John waited and eventually Mary continued, “That’s how he came to see himself.  He was the good shepherd and we were the flock.”

The fire crackled in the grate casting long flickering shadows into the room and John marvelled at the quiet grace of his silver-haired companion whose memories he so treasured.



THE VINE

One evening having lit the oil lamps and re-stoked the fire John and Mary settled down after their meal.  It was then that John, having just returned from visiting friends, produced a flagon of wine and poured a cup for each of them.

“Do you recognise it?” John asked and Mary exclaimed in surprise.
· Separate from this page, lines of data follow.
import Summits.Ventures.CertifiedManyBodySolver.Downfold.EmeryBoxesNCCOJetWindowP1
import Summits.Ventures.CertifiedManyBodySolver.Downfold.EmeryBoxesNCCOJetWindowP2
import Summits.Ventures.CertifiedManyBodySolver.Downfold.EmeryBoxesNCCOJetWindowP6
import Summits.Ventures.CertifiedManyBodySolver.Downfold.EmeryBoxesNCCOJetWindowP4
import Summits.Ventures.CertifiedManyBodySolver.Downfold.EmeryBoxesNCCOJetWindowS00c
import Summits.Ventures.CertifiedManyBodySolver.Downfold.EmeryBoxesNCCOJetWindowS10b
import Summits.Ventures.CertifiedManyBodySolver.Downfold.EmeryBoxesNCCOJetWindowS20b
import Summits.Ventures.CertifiedManyBodySolver.Downfold.EmeryBoxesNCCOJetWindowS30b
import Summits.Ventures.CertifiedManyBodySolver.Downfold.EmeryFermiFillingLa214
import HarnessLib

/-!
# THE WHOLE-BAND (OBJECT-M) ONE-BAND SET AS CERTIFIED WINDOWS — Nd₂₋ₓCeₓCuO₄ x = 0.15 (NCCO, electron-doped), ν = 23/40 (n_H = 0.85, electron-doped) — ASSEMBLED: `(t_J, t′_J/t_J, t″_J/t_J)` of the nodal 2-jet at ε_F
# for EVERY member of the Nd₂₋ₓCeₓCuO₄ x = 0.15 σ companion `emeryBoxNCCOK26Src` (INFL-3to1-B §B.101)

Venture CertifiedManyBodySolver, cell `pub/hubbard-downfold` (stage S1; INFLATION-RULES-3to1-B §B.101), seat hubbard-downfold-mod-4 (technique B = band
level, g45); namespace `Summit.Ventures.CertifiedManyBodySolver.Downfold.Emery`. Everything PROVED (`decide +kernel` on the bisection certificates of
`EmeryBandJetWindow.jetLeaf` — slope arithmetic `EmerySlopeArith(Sound)` — composed with the sub-box ε_F brackets of `EmeryFermiFillingNCCOSubs` and
`abFilling_fermiEnergyOf'`; generator HOME/hubbard-downfold-mod-4/jet-g45/gen/emit_boxes2.py, bit-exact python mirror of the kernel checker).
WHAT THIS IS NOT: a statement about Nd₂₋ₓCeₓCuO₄ x = 0.15 (NCCO, electron-doped) — the typed box (the Nd₂₋ₓCeₓCuO₄ x = 0.15 σ companion `emeryBoxNCCOK26Src` ((K) source rows; t_pp [0.52, 0.72] eV, t_pp′ = 0.02)) is SCREENING-GRADE; `U = 0` one-body kinematics of the σ model; the ε_F coupling is per
SUB-BOX (each member's jet is bounded over its sub-box's certified ε_F bracket, not at its own ε_F), so the windows are OUTER bounds of the true ranges.

| Δ_pd range | window |
|---|---|
| whole Δ_pd hull [1.0, 2.05] | t_J [0.2711, 0.5402] eV, t′_J/t_J [-0.1838, -0.0049], t″_J/t_J [0.0313, 0.2428] |

Sources: [HybertsenSchluterChristensen1989, Eq. (1)]; [AndersenEtAl1995, §6]; [PavariniEtAl2001, Eq. (1)]; interval/slope arithmetic [folklore].
-/

noncomputable section

namespace Summit.Ventures.CertifiedManyBodySolver.Downfold.Emery

open Real Set Literature.Analysis.ValidatedNumerics.Numerics

/-- **Nd₂₋ₓCeₓCuO₄ x = 0.15 (NCCO, electron-doped), whole Δ_pd hull [1.0, 2.05], ν = 23/40 (n_H = 0.85, electron-doped)** — for EVERY member θ = (Δ, t_pd, t_pp, t_pp′), with ε = ε_F(θ) and x₀ = xNode(ε_F): nodal-jet hopping
`t_J ∈ [0.2711, 0.5402]` eV, `t′_J/t_J ∈ [-0.1838, -0.0049]`, `t″_J/t_J ∈ [0.0313, 0.2428]` (union of the sub-box windows 0_0, 0_1, 1_0, 1_1, 2_0, 2_1, 3_0, 3_1). [folklore] -/
theorem nccoBox_jetWindow_nu0575 {Δ a b c : ℝ} (hΔ : Δ ∈ Icc (1 : ℝ) (41 / 20 : ℝ)) (ha : a ∈ Icc (9 / 10 : ℝ) (129 / 100 : ℝ))
    (hb : b ∈ Icc (13 / 25 : ℝ) (18 / 25 : ℝ)) (hc : c ∈ Icc (1 / 50 : ℝ) (1 / 50 : ℝ)) :
    jetT Δ a b c (xNode Δ a b c (fermiEnergyOf Δ a b c (23 / 40 : ℝ))) (fermiEnergyOf Δ a b c (23 / 40 : ℝ)) ∈ Icc (2711 / 10000 : ℝ) (2701 / 5000 : ℝ) ∧
      jetTp Δ a b c (xNode Δ a b c (fermiEnergyOf Δ a b c (23 / 40 : ℝ))) (fermiEnergyOf Δ a b c (23 / 40 : ℝ)) / jetT Δ a b c (xNode Δ a b c (fermiEnergyOf Δ a b c (23 / 40 : ℝ))) (fermiEnergyOf Δ a b c (23 / 40 : ℝ)) ∈ Icc (-919 / 5000 : ℝ) (-49 / 10000 : ℝ) ∧
      jetTpp Δ a b c (xNode Δ a b c (fermiEnergyOf Δ a b c (23 / 40 : ℝ))) (fermiEnergyOf Δ a b c (23 / 40 : ℝ)) / jetT Δ a b c (xNode Δ a b c (fermiEnergyOf Δ a b c (23 / 40 : ℝ))) (fermiEnergyOf Δ a b c (23 / 40 : ℝ)) ∈ Icc (313 / 10000 : ℝ) (607 / 2500 : ℝ) := by
  rcases mem_Icc_split hΔ (61 / 40 : ℝ) with hΔ | hΔ
  · rcases mem_Icc_split hΔ (101 / 80 : ℝ) with hΔ | hΔ
    · rcases mem_Icc_split ha (219 / 200 : ℝ) with ha' | ha'
      · exact (nccoJet_0_0 hΔ ha' hb hc).widen (by norm_num [SC]) (by norm_num [SC]) (by norm_num [SC])
          (by norm_num [SC]) (by norm_num [SC]) (by norm_num [SC])
      · exact (nccoJet_0_1 hΔ ha' hb hc).widen (by norm_num [SC]) (by norm_num [SC]) (by norm_num [SC])
          (by norm_num [SC]) (by norm_num [SC]) (by norm_num [SC])
    · rcases mem_Icc_split ha (219 / 200 : ℝ) with ha' | ha'
      · exact (nccoJet_1_0 hΔ ha' hb hc).widen (by norm_num [SC]) (by norm_num [SC]) (by norm_num [SC])
          (by norm_num [SC]) (by norm_num [SC]) (by norm_num [SC])
      · exact (nccoJet_1_1 hΔ ha' hb hc).widen (by norm_num [SC]) (by norm_num [SC]) (by norm_num [SC])
          (by norm_num [SC]) (by norm_num [SC]) (by norm_num [SC])
  · rcases mem_Icc_split hΔ (143 / 80 : ℝ) with hΔ | hΔ
    · rcases mem_Icc_split ha (219 / 200 : ℝ) with ha' | ha'
      · exact (nccoJet_2_0 hΔ ha' hb hc).widen (by norm_num [SC]) (by norm_num [SC]) (by norm_num [SC])
          (by norm_num [SC]) (by norm_num [SC]) (by norm_num [SC])
      · exact (nccoJet_2_1 hΔ ha' hb hc).widen (by norm_num [SC]) (by norm_num [SC]) (by norm_num [SC])
          (by norm_num [SC]) (by norm_num [SC]) (by norm_num [SC])
    · rcases mem_Icc_split ha (219 / 200 : ℝ) with ha' | ha'
      · exact (nccoJet_3_0 hΔ ha' hb hc).widen (by norm_num [SC]) (by norm_num [SC]) (by norm_num [SC])
          (by norm_num [SC]) (by norm_num [SC]) (by norm_num [SC])
      · exact (nccoJet_3_1 hΔ ha' hb hc).widen (by norm_num [SC]) (by norm_num [SC]) (by norm_num [SC])
          (by norm_num [SC]) (by norm_num [SC]) (by norm_num [SC])

end Summit.Ventures.CertifiedManyBodySolver.Downfold.Emery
“Yes, I do! This is from Capernaum!”
“Indeed!” said John.  “Indeed it is.  I got it especially from the vineyards above the town which used to belong to James but now have passed to his grandson Mark.”
“My” said Mary, “that takes me back to a day when Jesus came in, having visited a customer called James to take some specially prepared supports for his vines, and gave me a bunch of grapes sent to me as a gift from James.  He said ‘Mother, I do believe you have an admirer.’  I told him not to be so silly or so cheeky, but secretly I was quite touched because James was a good and kind man.  The grapes were wonderfully tasty and we shared them with our supper.  It was then that Jesus came out with one of his questions.”

“ ‘What do you think,’ he asked, ‘it feels like to be a grafted vine?’ ”
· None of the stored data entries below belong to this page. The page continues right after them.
import Mathlib
import Summits.Ventures.PercRepro2.RootCutTheorem

/-!
# The mark `b` alone behind an unmarked cut vertex: the typed one-far-mark rule (blind cell
PercRepro2, p3 g3, 2026-08-25; `proofs/P3-BRIDGE.md` §11.8)

CLASS (`CutFarB`): an unmarked vertex `c` is a cut vertex of the support `z ∪ F` separating the side
`VH ∋ o, a₁, a₂, a₃` from the side `VL ∋ b`.  The kernel `K₃` is LINEAR in the `b`-coordinates — each
of its eight terms carries exactly one `b`-factor, in the copy `y` (terms 4, 5, 6, 8) or `w` (terms
1, 2, 3, 7) — and on the support the `b`-coordinates of a copy are those of `c` on the root side
times the far-side bit `1[c ↔ b]` (`st_eq_gluedB`).  Hence `K₃ = 1[c ↔ b](w)·T_w + 1[c ↔ b](y)·T_y`
with `T_w + T_y = K₃` of the root-side instance in which `c` is RENAMED `b` (`KB_gluedB`), and
**`typedCount F z τ K₃(o, a₁, a₂, a₃, b) = typedCount F_H z τ K₃(o, a₁, a₂, a₃, c) · #{b ∈ C_w(c)} ·
(inert)`** (`typedCount_eq_cutFarB`): the far part is worth one type-1 pendant edge, and that edge
is the pendant-mark rule.  Row 2′TRI on the class follows from row 2′TRI on the smaller root-side
instance (`typedCount_nonneg_of_cutFarB`).  Own work; standard axioms.
-/

namespace Summit.Ventures.PercRepro2

open UnionCluster

namespace CovForm

namespace RootBridge

open OneTyped TypedA3 Untouched TypedFactor Separated

/-! ## The states -/

section States

/-- The state of a copy when `b` alone sits beyond `c`: the root-side state with `c` in the role
of `b`, its `b`-coordinates multiplied by the far-side bit `g = 1[c ↔ b]`. -/
def gluedB (h : St) (g : Bool) : St := (h.q', h.Lo, h.Ho, h.Lb && g, h.Hb && g, h.L3, h.H3)

/-- The four terms of `KB` carrying the `b`-factor in the third copy. -/
def TwB (x y w : St) : ℤ :=
  pdB x * (qB y * (qB w * (sigB w.Lo w.Ho * sigB w.Lb w.Hb)))
  + qB x * ((pdB y * uB y.Lo y.Ho) * (qB w * (sigB w.L3 w.H3 * sigB w.Lb w.Hb)))
  - pdB x * (qB y * (qB w * (sigB w.L3 w.H3 * (uB w.Lo w.Ho * sigB w.Lb w.Hb))))
  - pdB x * (qB y * (pdB w * (uB w.Lo w.Ho * uB w.Lb w.Hb)))

/-- The four terms of `KB` carrying the `b`-factor in the second copy. -/
def TyB (x y w : St) : ℤ :=
  - pdB x * ((qB y * sigB y.Lb y.Hb) * (qB w * sigB w.Lo w.Ho))
  - (pdB x * uB x.Lo x.Ho) * ((qB y * sigB y.Lb y.Hb) * (qB w * sigB w.L3 w.H3))
  + pdB x * ((qB y * sigB y.Lb y.Hb) * (qB w * (sigB w.L3 w.H3 * uB w.Lo w.Ho)))
  + qB x * ((pdB y * uB y.Lb y.Hb) * (pdB w * uB w.Lo w.Ho))

/-- `KB` is the sum of its `w`-terms and its `y`-terms. -/
lemma KB_eq_TwB_add_TyB (x y w : St) : KB x y w = TwB x y w + TyB x y w := by
  unfold KB TwB TyB
  ring

/-- A far-side bit as an integer. -/
def indB (g : Bool) : ℤ := if g then 1 else 0

/-- `σ_b` of a glued state. -/
lemma sigB_gluedB (h : St) (g : Bool) :
    sigB (gluedB h g).Lb (gluedB h g).Hb = sigB h.Lb h.Hb * indB g := by
  rcases h with ⟨q, lo, ho, lb, hb, l3, h3⟩
  cases lb <;> cases hb <;> cases g <;> simp [sigB, gluedB, indB, St.Lb, St.Hb]

/-- `1_{b ∈ U}` of a glued state. -/
lemma uB_gluedB (h : St) (g : Bool) :
    uB (gluedB h g).Lb (gluedB h g).Hb = uB h.Lb h.Hb * indB g := by
  rcases h with ⟨q, lo, ho, lb, hb, l3, h3⟩
  cases lb <;> cases hb <;> cases g <;> simp [uB, gluedB, indB, St.Lb, St.Hb]

/-- **The kernel on glued states is linear in the far-side bits**: the `w`-terms times `g_w`
plus the `y`-terms times `g_y`. -/
theorem KB_gluedB (hx : St) (gx : Bool) (hy : St) (gy : Bool) (hw : St) (gw : Bool) :
    KB (gluedB hx gx) (gluedB hy gy) (gluedB hw gw) =
      TwB hx hy hw * indB gw + TyB hx hy hw * indB gy := by
  unfold KB TwB TyB
  simp only [sigB_gluedB, uB_gluedB]
  simp only [gluedB, qB, pdB, St.q', St.Lo, St.Ho, St.L3, St.H3]
  ring

end States

/-! ## The class, the states of the support and the rule -/

section Main

open Classical

variable {V : Type*} {E : Type*} [Fintype E] [DecidableEq E] {R : Type*} [Field R]
  [LinearOrder R] [IsStrictOrderedRing R]
variable (ends : E → Sym2 V) (o a₁ a₂ a₃ b c : V)

/-- **`b` alone behind an unmarked cut vertex `c`**: the support graph `z ∪ F` splits into a side
`VH ∋ o, a₁, a₂, a₃` and a side `VL ∋ b` meeting only in `c`, no typed edge inside both sides,
`c` none of the five marks. -/
structure CutFarB (VL VH : Set V) (F : Finset E) (z : Config E) : Prop where
  split : ∀ e, zF F z e = true → e ∈ within ends VL ∨ e ∈ within ends VH
  cap : ∀ t, t ∈ VL → t ∈ VH → t = c
  noloop : ∀ e ∈ F, ¬ (e ∈ within ends VL ∧ e ∈ within ends VH)
  cL : c ∈ VL
  cH : c ∈ VH
  oH : o ∈ VH
  a1H : a₁ ∈ VH
  a2H : a₂ ∈ VH
  a3H : a₃ ∈ VH
  bL : b ∈ VL
  oc : o ≠ c
  a1c : a₁ ≠ c
  a2c : a₂ ≠ c
  a3c : a₃ ≠ c
  bc : b ≠ c

omit [Fintype E] [LinearOrder R] [IsStrictOrderedRing R] in
/-- A configuration below `z ∪ F` has its open edges within a side. -/
lemma CutFarB.split_of_le {VL VH : Set V} {F : Finset E} {z : Config E}
    (h : CutFarB ends o a₁ a₂ a₃ b c VL VH F z) {x : Config E} (hx : x ≤ zF F z) :
    ∀ e, x e = true → e ∈ within ends VL ∨ e ∈ within ends VH := fun e he =>
  h.split e (by have := hx e; rw [he] at this; exact Bool.eq_true_of_true_le this)

omit [Fintype E] [LinearOrder R] [IsStrictOrderedRing R] in
/-- **The state of a copy of the support**: the root-side state of the instance with `c` renamed
`b`, glued with the far-side bit `1[c ↔ b]`. -/
theorem st_eq_gluedB {VL VH : Set V} {F : Finset E} {z : Config E}
    (h : CutFarB ends o a₁ a₂ a₃ b c VL VH F z) {x : Config E} (hx : ∀ e, e ∉ F → x e = z e) :
    st ends o a₁ a₂ a₃ b x =
      gluedB (st ends o a₁ a₂ a₃ c (withinRestr ends VH x))
        (decide (Conn ends (withinRestr ends VL x) c b)) := by
  have hsp := CutFarB.split_of_le ends o a₁ a₂ a₃ b c h (le_zF hx)
  have hsp' : ∀ e, x e = true → e ∈ within ends VH ∨ e ∈ within ends VL := fun e he =>
    (hsp e he).symm
  have hcap' : ∀ t, t ∈ VH → t ∈ VL → t = c := fun t h1 h2 => h.cap t h2 h1
  unfold st gluedB St.q' St.Lo St.Ho St.Lb St.Hb St.L3 St.H3
  have e1 := conn_side ends hsp' hcap' h.a2H h.a1H
  have e2 := conn_side ends hsp' hcap' h.a1H h.oH
  have e3 := conn_side ends hsp' hcap' h.a2H h.oH
  have e4 := conn_cross ends hsp' hcap' ⟨h.cH, h.cL⟩ h.a1H h.bL h.bc
  have e5 := conn_cross ends hsp' hcap' ⟨h.cH, h.cL⟩ h.a2H h.bL h.bc
  have e6 := conn_side ends hsp' hcap' h.a1H h.a3H
  have e7 := conn_side ends hsp' hcap' h.a2H h.a3H
  rw [decide_eq_decide.mpr e1, decide_eq_decide.mpr e2, decide_eq_decide.mpr e3,
    decide_eq_decide.mpr e4, decide_eq_decide.mpr e5, decide_eq_decide.mpr e6,
    decide_eq_decide.mpr e7]
  · simp only [Bool.decide_and]
  all_goals infer_instance

/-- The root-side kernel of the instance with `c` renamed `b`, read on the root side. -/
noncomputable def hKB (VH : Set V) (T : St → St → St → ℤ) : Config E → Config E → Config E → R :=
  fun x y w => ((T (st ends o a₁ a₂ a₃ c (withinRestr ends VH x))
    (st ends o a₁ a₂ a₃ c (withinRestr ends VH y)) (st ends o a₁ a₂ a₃ c (withinRestr ends VH w)) : ℤ) : R)

/-- The far-side kernel `1[b ∈ C(c)]` in the third copy. -/
noncomputable def lKw (VL : Set V) : Config E → Config E → Config E → R :=
  fun _ _ w => ((indB (decide (Conn ends (withinRestr ends VL w) c b)) : ℤ) : R)

/-- The far-side kernel `1[b ∈ C(c)]` in the second copy. -/
noncomputable def lKy (VL : Set V) : Config E → Config E → Config E → R :=
  fun _ y _ => ((indB (decide (Conn ends (withinRestr ends VL y) c b)) : ℤ) : R)

omit [Fintype E] [LinearOrder R] [IsStrictOrderedRing R] in
/-- **`K₃` on the support** when `b` alone sits beyond `c`: the two-monomial form, each monomial a
far-side kernel of the far-side restriction times a root-side kernel of the root-side restriction. -/
theorem K3_eq_cutFarB {VL VH : Set V} {F : Finset E} {z : Config E}
    (h : CutFarB ends o a₁ a₂ a₃ b c VL VH F z) {x y w : Config E}
    (hx : ∀ e, e ∉ F → x e = z e) (hy : ∀ e, e ∉ F → y e = z e) (hw : ∀ e, e ∉ F → w e = z e) :
    (K3 ends o a₁ a₂ a₃ b x y w : R) =
      lKw ends b c VL (restr (sideF ends VL F) z x) (restr (sideF ends VL F) z y)
          (restr (sideF ends VL F) z w) *
        hKB ends o a₁ a₂ a₃ c VH TwB (restr (sideF ends VH F) z x) (restr (sideF ends VH F) z y)
          (restr (sideF ends VH F) z w) +
      lKy ends b c VL (restr (sideF ends VL F) z x) (restr (sideF ends VL F) z y)
          (restr (sideF ends VL F) z w) *
        hKB ends o a₁ a₂ a₃ c VH TyB (restr (sideF ends VH F) z x) (restr (sideF ends VH F) z y)
          (restr (sideF ends VH F) z w) := by
  rw [K3_eq_KB, st_eq_gluedB ends o a₁ a₂ a₃ b c h hx, st_eq_gluedB ends o a₁ a₂ a₃ b c h hy,
    st_eq_gluedB ends o a₁ a₂ a₃ b c h hw, KB_gluedB]
  unfold hKB lKw lKy
  rw [withinRestr_restr_eq ends VH hx, withinRestr_restr_eq ends VH hy,
    withinRestr_restr_eq ends VH hw, withinRestr_restr_eq ends VL hy,
    withinRestr_restr_eq ends VL hw]
  push_cast
  ring

omit [Fintype E] [DecidableEq E] [LinearOrder R] [IsStrictOrderedRing R] in
/-- The root-side kernel `TwB + TyB` is `K₃` of the instance with `c` renamed `b`. -/
lemma hKB_add (VH : Set V) (x y w : Config E) :
    hKB ends o a₁ a₂ a₃ c VH TwB x y w + hKB ends o a₁ a₂ a₃ c VH TyB x y w =
      (K3 ends o a₁ a₂ a₃ c (withinRestr ends VH x) (withinRestr ends VH y)
        (withinRestr ends VH w) : R) := by
  unfold hKB
  rw [K3_eq_KB, KB_eq_TwB_add_TyB]
  push_cast
  ring

omit [Fintype E] [LinearOrder R] [IsStrictOrderedRing R] in
/-- The state of the root-side instance only sees the root side. -/
lemma st_side {VL VH : Set V} {F : Finset E} {z : Config E}
    (h : CutFarB ends o a₁ a₂ a₃ b c VL VH F z) {x : Config E} (hx : x ≤ zF F z) :
    st ends o a₁ a₂ a₃ c x = st ends o a₁ a₂ a₃ c (withinRestr ends VH x) := by
  have hsp := CutFarB.split_of_le ends o a₁ a₂ a₃ b c h hx
  have hsp' : ∀ e, x e = true → e ∈ within ends VH ∨ e ∈ within ends VL := fun e he =>
    (hsp e he).symm
  have hcap' : ∀ t, t ∈ VH → t ∈ VL → t = c := fun t h1 h2 => h.cap t h2 h1
  unfold st
  rw [decide_eq_decide.mpr (conn_side ends hsp' hcap' h.a2H h.a1H),
    decide_eq_decide.mpr (conn_side ends hsp' hcap' h.a1H h.oH),
    decide_eq_decide.mpr (conn_side ends hsp' hcap' h.a2H h.oH),
    decide_eq_decide.mpr (conn_side ends hsp' hcap' h.a1H h.cH),
    decide_eq_decide.mpr (conn_side ends hsp' hcap' h.a2H h.cH),
    decide_eq_decide.mpr (conn_side ends hsp' hcap' h.a1H h.a3H),
    decide_eq_decide.mpr (conn_side ends hsp' hcap' h.a2H h.a3H)]

omit [LinearOrder R] [IsStrictOrderedRing R] in
/-- The root-side count of `TwB + TyB` is the typed base of the instance with `c` renamed `b`. -/
lemma count_hKB_add {VL VH : Set V} {F : Finset E} {z : Config E} (τ : E → ℕ)
    (h : CutFarB ends o a₁ a₂ a₃ b c VL VH F z) :
    typedCount (sideF ends VH F) z τ (hKB ends o a₁ a₂ a₃ c VH TwB : Config E → Config E → Config E → R) +
      typedCount (sideF ends VH F) z τ (hKB ends o a₁ a₂ a₃ c VH TyB) =
      typedCount (sideF ends VH F) z τ (K3 ends o a₁ a₂ a₃ c : Config E → Config E → Config E → R) := by
  rw [← typedCount_add']
  refine typedCount_congr_on_support _ z τ fun x y w hc _ => ?_
  have hBF : sideF ends VH F ⊆ F := Finset.filter_subset _ _
  have hle : ∀ v : Config E, (∀ e, e ∉ sideF ends VH F → v e = z e) → v ≤ zF F z := fun v hv =>
    le_zF fun e he => hv e fun hB => he (hBF hB)
  rw [hKB_add, K3_eq_KB, K3_eq_KB, st_side ends o a₁ a₂ a₃ b c h (hle x fun e he => (hc e he).1),
    st_side ends o a₁ a₂ a₃ b c h (hle y fun e he => (hc e he).2.1),
    st_side ends o a₁ a₂ a₃ b c h (hle w fun e he => (hc e he).2.2)]

omit [LinearOrder R] [IsStrictOrderedRing R] in
/-- **THE TYPED ONE-FAR-MARK RULE for `b`**: `typedCount F z τ K₃(o, a₁, a₂, a₃, b) =
typedCount F_H z τ K₃(o, a₁, a₂, a₃, c) · #{b ∈ C_w(c)} · (inert count)`. -/
theorem typedCount_eq_cutFarB {VL VH : Set V} (F : Finset E) (z : Config E) (τ : E → ℕ)
    (hτ : ∀ e ∈ F, τ e = 1 ∨ τ e = 2) (h : CutFarB ends o a₁ a₂ a₃ b c VL VH F z) :
    typedCount F z τ (K3 ends o a₁ a₂ a₃ b : Config E → Config E → Config E → R) =
      typedCount (sideF ends VH F) z τ (K3 ends o a₁ a₂ a₃ c : Config E → Config E → Config E → R) *
        typedCount (sideF ends VL F) z τ (lKw ends b c VL) *
        typedCount (F \ (sideF ends VL F ∪ sideF ends VH F)) z τ (fun _ _ _ => (1 : R)) := by
  set A := sideF ends VL F with hA
  set B := sideF ends VH F with hB
  set C := F \ (A ∪ B) with hC
  have hAF : A ⊆ F := Finset.filter_subset _ _
  have hBF : B ⊆ F := Finset.filter_subset _ _
  have hAB : Disjoint A B := by
    rw [Finset.disjoint_left]
    intro e heA heB
    simp only [hA, hB, sideF, Finset.mem_filter] at heA heB
    exact h.noloop e heA.1 ⟨heA.2, heB.2⟩
  have hABF : A ∪ B ⊆ F := Finset.union_subset hAF hBF
  have hAC : Disjoint A C := Finset.disjoint_of_subset_left Finset.subset_union_left Finset.disjoint_sdiff
  have hBC : Disjoint B C := Finset.disjoint_of_subset_left Finset.subset_union_right Finset.disjoint_sdiff
  have hF : A ∪ B ∪ C = F := Finset.union_sdiff_of_subset hABF
  have hτA : ∀ e ∈ A, τ e = 1 ∨ τ e = 2 := fun e he => hτ e (hAF he)
  have hker : typedCount F z τ (K3 ends o a₁ a₂ a₃ b : Config E → Config E → Config E → R) =
      typedCount F z τ (fun x y w =>
        lKw ends b c VL (restr A z x) (restr A z y) (restr A z w) *
            hKB ends o a₁ a₂ a₃ c VH TwB (restr B z x) (restr B z y) (restr B z w) +
          lKy ends b c VL (restr A z x) (restr A z y) (restr A z w) *
            hKB ends o a₁ a₂ a₃ c VH TyB (restr B z x) (restr B z y) (restr B z w)) := by
    refine typedCount_congr_on_support F z τ fun x y w hc _ => ?_
    exact K3_eq_cutFarB ends o a₁ a₂ a₃ b c h (fun e he => (hc e he).1) (fun e he => (hc e he).2.1)
      (fun e he => (hc e he).2.2)
  rw [hker, typedCount_add']
  have h1 := typedCount_mul_three A B C hAB hAC hBC z τ (lKw ends b c VL)
    (hKB ends o a₁ a₂ a₃ c VH TwB : Config E → Config E → Config E → R)
  have h2 := typedCount_mul_three A B C hAB hAC hBC z τ (lKy ends b c VL)
    (hKB ends o a₁ a₂ a₃ c VH TyB : Config E → Config E → Config E → R)
  rw [hF] at h1 h2
  rw [h1, h2]
  have hy : typedCount A z τ (lKy ends b c VL : Config E → Config E → Config E → R) =
      typedCount A z τ (lKw ends b c VL) := by
    rw [← typedCount_swap23 A z τ hτA (lKw ends b c VL)]
    rfl
  have hsum := count_hKB_add (R := R) ends o a₁ a₂ a₃ b c τ h
  rw [← hB] at hsum
  rw [hy]
  linear_combination (typedCount A z τ (lKw ends b c VL : Config E → Config E → Config E → R) *
    typedCount C z τ (fun _ _ _ => (1 : R))) * hsum

/-- **Row 2′TRI when `b` alone sits behind an unmarked cut vertex** follows from row 2′TRI on the
root-side instance with `c` renamed `b`. -/
theorem typedCount_nonneg_of_cutFarB {VL VH : Set V} (F : Finset E) (z : Config E) (τ : E → ℕ)
    (hτ : ∀ e ∈ F, τ e = 1 ∨ τ e = 2) (h : CutFarB ends o a₁ a₂ a₃ b c VL VH F z)
    (hH : 0 ≤ typedCount (sideF ends VH F) z τ
      (K3 ends o a₁ a₂ a₃ c : Config E → Config E → Config E → R)) :
    0 ≤ typedCount F z τ (K3 ends o a₁ a₂ a₃ b : Config E → Config E → Config E → R) := by
  rw [typedCount_eq_cutFarB ends o a₁ a₂ a₃ b c F z τ hτ h]
  have hL : (0 : R) ≤ typedCount (sideF ends VL F) z τ (lKw ends b c VL) := by
    refine typedCount_nonneg_of_nonneg _ _ _ fun x y w => ?_
    unfold lKw indB
    split_ifs <;> simp
  have hI : (0 : R) ≤ typedCount (F \ (sideF ends VL F ∪ sideF ends VH F)) z τ
      (fun _ _ _ => (1 : R)) :=
    typedCount_nonneg_of_nonneg _ _ _ fun _ _ _ => zero_le_one
  exact mul_nonneg (mul_nonneg hH hL) hI

end Main

end RootBridge

end CovForm

end Summit.Ventures.PercRepro2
“Almost without thinking I said that I though it would be very odd at first but then better and better,  Jesus looked at me as if he were puzzled but then said something about supposing it would but he hadn’t been thinking that way.  I asked him to explain.”

“I’m glad you did,” said John “what a very strange question.”

“The way Jesus saw it,” Mary continued, “was that the vine grower has many potential grafts to choose from.  However, having chosen and grafted he will still be quite ruthless with those grafted branches which are not fruitful.”

“Even more than that however, Jesus was interested in roots.  He saw the grafting process as requiring a fresh start which placed faith on the root system that a grafted branch would come to rely on having lost its own.  He described the whole thing to me from the choice of the branches to the graft itself and then the pruning and fruit collection.  Clearly he had studied it all very carefully.”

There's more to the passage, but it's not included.